## PROBLEM STATEMENT
Would you retype all of these records exactly?

[Stored records]
/-- **Euclid on columns `0`, `j` with its invariants**: shape, reducedness, solvability, the new
pivot is positive and divides the old one, `t[j]` vanishes, other top entries are untouched, and
either column `0` of every row is untouched or the pivot at least halves. [folklore] -/
theorem ceuclid_spec (hF : 2 * Nat.size N + 1 ≤ F) {j : ℕ} (hj1 : 1 ≤ j) (hjc : j < c) {t : List ℕ}
    {rest : List (List ℕ)} (hwf : WF c (t :: rest)) (hred : Reduced N (t :: rest)) (hpos : 0 < t.getD 0 0) :
    ∃ t' rest', ceuclid N F j (t :: rest) = t' :: rest' ∧ WF c (t' :: rest') ∧ Reduced N (t' :: rest') ∧
      rest'.length = rest.length ∧ (Solvable N c (t' :: rest') ↔ Solvable N c (t :: rest)) ∧
      0 < t'.getD 0 0 ∧ t'.getD 0 0 ∣ t.getD 0 0 ∧ t'.getD j 0 = 0 ∧
      (∀ i, i ≠ 0 → i ≠ j → t'.getD i 0 = t.getD i 0) ∧
      ((t' :: rest').map (fun r => r.getD 0 0) = (t :: rest).map (fun r => r.getD 0 0) ∨
        2 * t'.getD 0 0 ≤ t.getD 0 0) := by
  obtain ⟨hwf', hred', hlen, hsol⟩ := ceuclid_invariants (N := N) F hwf hred hj1 hjc
  have htl : t.length = c + 1 := hwf t List.mem_cons_self
  have hjl : j < t.length := by omega
  have htr : ∀ a ∈ t, a < N + 1 := hred t List.mem_cons_self
  -- shape
  obtain ⟨t', rest', he⟩ : ∃ t' rest', ceuclid N F j (t :: rest) = t' :: rest' := by
    cases h : ceuclid N F j (t :: rest) with
    | nil => rw [h] at hlen; simp at hlen
    | cons t' rest' => exact ⟨t', rest', rfl⟩
  rw [he] at hwf' hred' hlen hsol
  -- keys
  have hkeys : ckeys j (t' :: rest') = (Nat.gcd (t.getD 0 0) (t.getD j 0), 0) := by
    rw [← he, ckeys_ceuclid F hred hwf hj1 (by omega)]
    exact kiter_spec hpos (Nat.lt_succ_iff.1 (getD_lt_of_reduced htr 0)) hF
  have hk1 : t'.getD 0 0 = Nat.gcd (t.getD 0 0) (t.getD j 0) := congrArg Prod.fst hkeys
  have hk2 : t'.getD j 0 = 0 := congrArg Prod.snd hkeys
  refine ⟨t', rest', he, hwf', hred', by simpa using hlen, hsol, ?_, ?_, hk2, ?_, ?_⟩
  · rw [hk1]; exact Nat.gcd_pos_of_pos_left _ hpos
  · rw [hk1]; exact Nat.gcd_dvd_left _ _
  · intro i hi0 hij
    obtain ⟨t'', M'', he'', hget⟩ := ceuclid_head_getD_of_ne (N := N) F (t := t) (M := rest) hjl hi0 hij
    rw [he] at he''
    obtain ⟨rfl, -⟩ := List.cons.inj he''
    exact hget
  · by_cases hd : t.getD 0 0 ∣ t.getD j 0
    · left
      rcases ceuclid_of_dvd (N := N) F (M := rest) htr hj1 hjl hd (by omega) with e | e
      · rw [← he, e]; exact map_key_map_colOp (by omega) _
      · rw [← he, e]
    · right
      rw [hk1]
      have := two_mul_kiter_fst_le (F := F) hpos (Nat.lt_succ_iff.1 (getD_lt_of_reduced htr 0)) hF hd
      rwa [kiter_spec hpos (Nat.lt_succ_iff.1 (getD_lt_of_reduced htr 0)) hF] at this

## ANSWER TO THE PROBLEM
/-- **Euclid on columns `0`, `j` with its invariants**: shape, reducedness, solvability, the new
pivot is positive and divides the old one, `t[j]` vanishes, other top entries are untouched, and
either column `0` of every row is untouched or the pivot at least halves. [folklore] -/
theorem ceuclid_spec (hF : 2 * Nat.size N + 1 ≤ F) {j : ℕ} (hj1 : 1 ≤ j) (hjc : j < c) {t : List ℕ}
    {rest : List (List ℕ)} (hwf : WF c (t :: rest)) (hred : Reduced N (t :: rest)) (hpos : 0 < t.getD 0 0) :
    ∃ t' rest', ceuclid N F j (t :: rest) = t' :: rest' ∧ WF c (t' :: rest') ∧ Reduced N (t' :: rest') ∧
      rest'.length = rest.length ∧ (Solvable N c (t' :: rest') ↔ Solvable N c (t :: rest)) ∧
      0 < t'.getD 0 0 ∧ t'.getD 0 0 ∣ t.getD 0 0 ∧ t'.getD j 0 = 0 ∧
      (∀ i, i ≠ 0 → i ≠ j → t'.getD i 0 = t.getD i 0) ∧
      ((t' :: rest').map (fun r => r.getD 0 0) = (t :: rest).map (fun r => r.getD 0 0) ∨
        2 * t'.getD 0 0 ≤ t.getD 0 0) := by
  obtain ⟨hwf', hred', hlen, hsol⟩ := ceuclid_invariants (N := N) F hwf hred hj1 hjc
  have htl : t.length = c + 1 := hwf t List.mem_cons_self
  have hjl : j < t.length := by omega
  have htr : ∀ a ∈ t, a < N + 1 := hred t List.mem_cons_self
  -- shape
  obtain ⟨t', rest', he⟩ : ∃ t' rest', ceuclid N F j (t :: rest) = t' :: rest' := by
    cases h : ceuclid N F j (t :: rest) with
    | nil => rw [h] at hlen; simp at hlen
    | cons t' rest' => exact ⟨t', rest', rfl⟩
  rw [he] at hwf' hred' hlen hsol
  -- keys
  have hkeys : ckeys j (t' :: rest') = (Nat.gcd (t.getD 0 0) (t.getD j 0), 0) := by
    rw [← he, ckeys_ceuclid F hred hwf hj1 (by omega)]
    exact kiter_spec hpos (Nat.lt_succ_iff.1 (getD_lt_of_reduced htr 0)) hF
  have hk1 : t'.getD 0 0 = Nat.gcd (t.getD 0 0) (t.getD j 0) := congrArg Prod.fst hkeys
  have hk2 : t'.getD j 0 = 0 := congrArg Prod.snd hkeys
  refine ⟨t', rest', he, hwf', hred', by simpa using hlen, hsol, ?_, ?_, hk2, ?_, ?_⟩
  · rw [hk1]; exact Nat.gcd_pos_of_pos_left _ hpos
  · rw [hk1]; exact Nat.gcd_dvd_left _ _
  · intro i hi0 hij
    obtain ⟨t'', M'', he'', hget⟩ := ceuclid_head_getD_of_ne (N := N) F (t := t) (M := rest) hjl hi0 hij
    rw [he] at he''
    obtain ⟨rfl, -⟩ := List.cons.inj he''
    exact hget
  · by_cases hd : t.getD 0 0 ∣ t.getD j 0
    · left
      rcases ceuclid_of_dvd (N := N) F (M := rest) htr hj1 hjl hd (by omega) with e | e
      · rw [← he, e]; exact map_key_map_colOp (by omega) _
      · rw [← he, e]
    · right
      rw [hk1]
      have := two_mul_kiter_fst_le (F := F) hpos (Nat.lt_succ_iff.1 (getD_lt_of_reduced htr 0)) hF hd
      rwa [kiter_spec hpos (Nat.lt_succ_iff.1 (getD_lt_of_reduced htr 0)) hF] at this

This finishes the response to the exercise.